Throughout the project, we successfully implemented a series of experiments aimed at understanding the molecular mechanisms underlying vibriosis in sole (Solea senegalensis) and identifying key biomarkers for early disease detection. Our work involved a combination of metabolomics, proteomics, and microbiome analyses, which were performed across various stages of infection.
We performed laboratory infection experiments in collaboration with the Aquatic One Health Research Centre at the University of Santiago de Compostela (AHRCUS). Initially, an established Vibrio anguillarum virulence assay was conducted via direct intraperitoneal injection and key immune organs, including the spleen and kidney, were sampled. Additionally, an indirect bath-infection model was established to study natural infection dynamics in aquaculture settings. Fish were sampled from various tissues such as mucus, gills, spleen, kidney, and intestine, providing an extensive dataset for downstream molecular analyses.

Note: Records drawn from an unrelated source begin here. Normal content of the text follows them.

import Literature.AlgebraicGeometry.Frobenioids.EquivalencePreStepsQuasiIsotropic
import HarnessLib

/-!
# Frobenioids I, §3: towards Theorem 3.4 (v) — an equivalence respects base-isomorphism classes of
# objects (quasi-isotropic type, bases of FSM-type)

Mochizuki, *The geometry of Frobenioids I: the general theory*, Kyushu J. Math. **62** (2008),
Thm. 3.4 (v), kurims p. 62: "`Ψ` induces a 1-unique equivalence `Ψ^Base : D₁ ⥲ D₂` with
`Base₂ ∘ Ψ ≅ Ψ^Base ∘ Base₁`" [cite: MochizukiFrdI2008, Thm. 3.4 (v) p.62]. A first, object-level brick
of the cell's repair programme over bases of FSM-type (seat abc-iut-L1-t13; PROOF-ONLY): two objects of
`C₁` have isomorphic base objects iff their images under `Ψ` do (Def. 1.3 (i)(b): a base-isomorphism
class is witnessed by a span of pre-steps, and pre-steps — hence base-isomorphisms — are preserved by
`Ψ` and `Ψ⁻¹`, `FrdI.isPreStep_map_of_quasiIsotropic_of_isOfFSMType`). So `A ↦ Base(Ψ A)` is a
well-defined bijection between isomorphism classes of base objects in the essential images of `Base₁`,
`Base₂` (all of `D_i` by Def. 1.3 (i)(a)). No statement of the paper is restated or strengthened.
-/

set_option backward.isDefEq.respectTransparency false

namespace Literature.AlgebraicGeometry.Frobenioids

open CategoryTheory Opposite

universe w v v' u u'

namespace FrdI

section Two

variable {D₁ : Type u} [Category.{v} D₁] {Φ₁ : D₁ᵒᵖ ⥤ CommMonCat.{w}} {C₁ : Type u'}
  [Category.{v'} C₁] {D₂ : Type u} [Category.{v} D₂] {Φ₂ : D₂ᵒᵖ ⥤ CommMonCat.{w}} {C₂ : Type u'}
  [Category.{v'} C₂] {F₁ : C₁ ⥤ ElemFrobenioid Φ₁} {F₂ : C₂ ⥤ ElemFrobenioid Φ₂}

/-- If `Base(A) ≅ Base(B)` then `Base(Ψ A) ≅ Base(Ψ B)` (Def. 1.3 (i)(b) + pre-steps preserved).
[cite: MochizukiFrdI2008, Thm. 3.4 (v) p.62] -/
theorem nonempty_baseIso_map (hF₁ : PreFrobenioid.IsFrobenioid F₁) (hF₂ : PreFrobenioid.IsFrobenioid F₂)
    (hq₁ : (PreFrobenioidData.ofFunctor Φ₁ F₁).IsOfQuasiIsotropicType)
    (hq₂ : (PreFrobenioidData.ofFunctor Φ₂ F₂).IsOfQuasiIsotropicType) (hD₂ : IsOfFSMType D₂)
    (Ψ : C₁ ≌ C₂) {A B : C₁}
    (h : Nonempty (PreFrobenioid.baseObj F₁ A ≅ PreFrobenioid.baseObj F₁ B)) :
    Nonempty (PreFrobenioid.baseObj F₂ (Ψ.functor.obj A) ≅ PreFrobenioid.baseObj F₂ (Ψ.functor.obj B)) := by
  obtain ⟨e⟩ := h
  obtain ⟨X, φ, ψ, hφ, hψ, -⟩ := hF₁.i_b A B e
  have hΨφ := isPreStep_map_of_quasiIsotropic_of_isOfFSMType hF₁ hF₂ hq₁ hq₂ hD₂ Ψ hφ
  have hΨψ := isPreStep_map_of_quasiIsotropic_of_isOfFSMType hF₁ hF₂ hq₁ hq₂ hD₂ Ψ hψ
  haveI : IsIso (PreFrobenioid.Base F₂ (Ψ.functor.map φ)) := hΨφ.2
  haveI : IsIso (PreFrobenioid.Base F₂ (Ψ.functor.map ψ)) := hΨψ.2
  exact ⟨(asIso (PreFrobenioid.Base F₂ (Ψ.functor.map φ))).symm ≪≫ asIso (PreFrobenioid.Base F₂ (Ψ.functor.map ψ))⟩

/-- **`Ψ` respects base-isomorphism classes of objects in both directions**: `Base(A) ≅ Base(B)` iff
`Base(Ψ A) ≅ Base(Ψ B)` (quasi-isotropic type, bases of FSM-type). [cite: MochizukiFrdI2008, Thm. 3.4 (v) p.62] -/
theorem nonempty_baseIso_iff (hF₁ : PreFrobenioid.IsFrobenioid F₁) (hF₂ : PreFrobenioid.IsFrobenioid F₂)
    (hq₁ : (PreFrobenioidData.ofFunctor Φ₁ F₁).IsOfQuasiIsotropicType)
    (hq₂ : (PreFrobenioidData.ofFunctor Φ₂ F₂).IsOfQuasiIsotropicType) (hD₁ : IsOfFSMType D₁)
    (hD₂ : IsOfFSMType D₂) (Ψ : C₁ ≌ C₂) (A B : C₁) :
    Nonempty (PreFrobenioid.baseObj F₁ A ≅ PreFrobenioid.baseObj F₁ B) ↔
      Nonempty (PreFrobenioid.baseObj F₂ (Ψ.functor.obj A) ≅ PreFrobenioid.baseObj F₂ (Ψ.functor.obj B)) := by
  refine ⟨nonempty_baseIso_map hF₁ hF₂ hq₁ hq₂ hD₂ Ψ, fun h => ?_⟩
  obtain ⟨e⟩ := nonempty_baseIso_map hF₂ hF₁ hq₂ hq₁ hD₁ Ψ.symm h
  -- transport back along the unit isomorphisms `A ≅ Ψ⁻¹ Ψ A`
  let iA : PreFrobenioid.baseObj F₁ A ≅ PreFrobenioid.baseObj F₁ (Ψ.inverse.obj (Ψ.functor.obj A)) :=
    (PreFrobenioid.baseFunctor F₁).mapIso (Ψ.unitIso.app A)
  let iB : PreFrobenioid.baseObj F₁ B ≅ PreFrobenioid.baseObj F₁ (Ψ.inverse.obj (Ψ.functor.obj B)) :=
    (PreFrobenioid.baseFunctor F₁).mapIso (Ψ.unitIso.app B)
  exact ⟨iA ≪≫ e ≪≫ iB.symm⟩

/-- Every object of `D₂` is, up to isomorphism, the base of the image of an object of `C₁` (Def. 1.3
(i)(a) in `C₂`, essential surjectivity of `Ψ`). [cite: MochizukiFrdI2008, Thm. 3.4 (v) p.62] -/
theorem exists_baseIso_map_obj (hF₂ : PreFrobenioid.IsFrobenioid F₂) (Ψ : C₁ ≌ C₂) (Y : D₂) :
    ∃ A : C₁, Nonempty (PreFrobenioid.baseObj F₂ (Ψ.functor.obj A) ≅ Y) := by
  obtain ⟨B, -, ⟨e⟩⟩ := hF₂.i_a Y
  exact ⟨Ψ.inverse.obj B, ⟨(PreFrobenioid.baseFunctor F₂).mapIso (Ψ.counitIso.app B) ≪≫ e⟩⟩

end Two

end FrdI

end Literature.AlgebraicGeometry.Frobenioids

The virulence assay dataset was used to refine the analytical protocols to optimise the chelOMICS approach. This involved streamlining sample processing, LC-MS/MS method development, and siderophore detection, creating a robust workflow. To complement metabolomics analysis, we incorporated proteomics to gain more insight into the infection’s effect of infection on fish metabolism. We integrated open-source bioinformatics tools such as MZmine, DIA-NN, MetaboAnalyst, clusterProfiler, and MixOmics, to improve reproducibility of data analysis and scalability of the approach.
A key achievement was the successful detection and identification of the Vibrio anguillarum-specific siderophore, piscibactin. As we chelated metabolomics extracts, obtained from sole immune organs, with iron chloride (FeCl3), we were able to detect iron-bound siderophores by searching for the characteristic iron isotopic pattern in LC-MS spectra. Furthermore, the presence of ferri-piscibactin was quantified in high-infection samples using multiple reaction monitoring (MRM).
The integration of multi-omics data revealed significant alterations in metabolite and protein profiles, particularly those related to energy production, nucleotide synthesis, and protein regulation during infection. We identified several metabolite and protein biomarkers, including ferri-piscibactin and the STEAP4-like metalloreductase, emphasising the important role of iron metabolism in infection dynamics. These findings provide novel insights into how Vibrio anguillarum exploits host iron resources to support its virulence.
While the metabolome and microbiome analysis via 16S rRNA sequencing was performed on samples from the bath-infection experiment, the results were inconclusive in linking microbiome alterations to the infection process. Nevertheless, the overall project has significantly advanced our understanding of the molecular responses of Solea senegalensis to vibriosis and has set the stage for future diagnostic tools targeting siderophores as infection markers.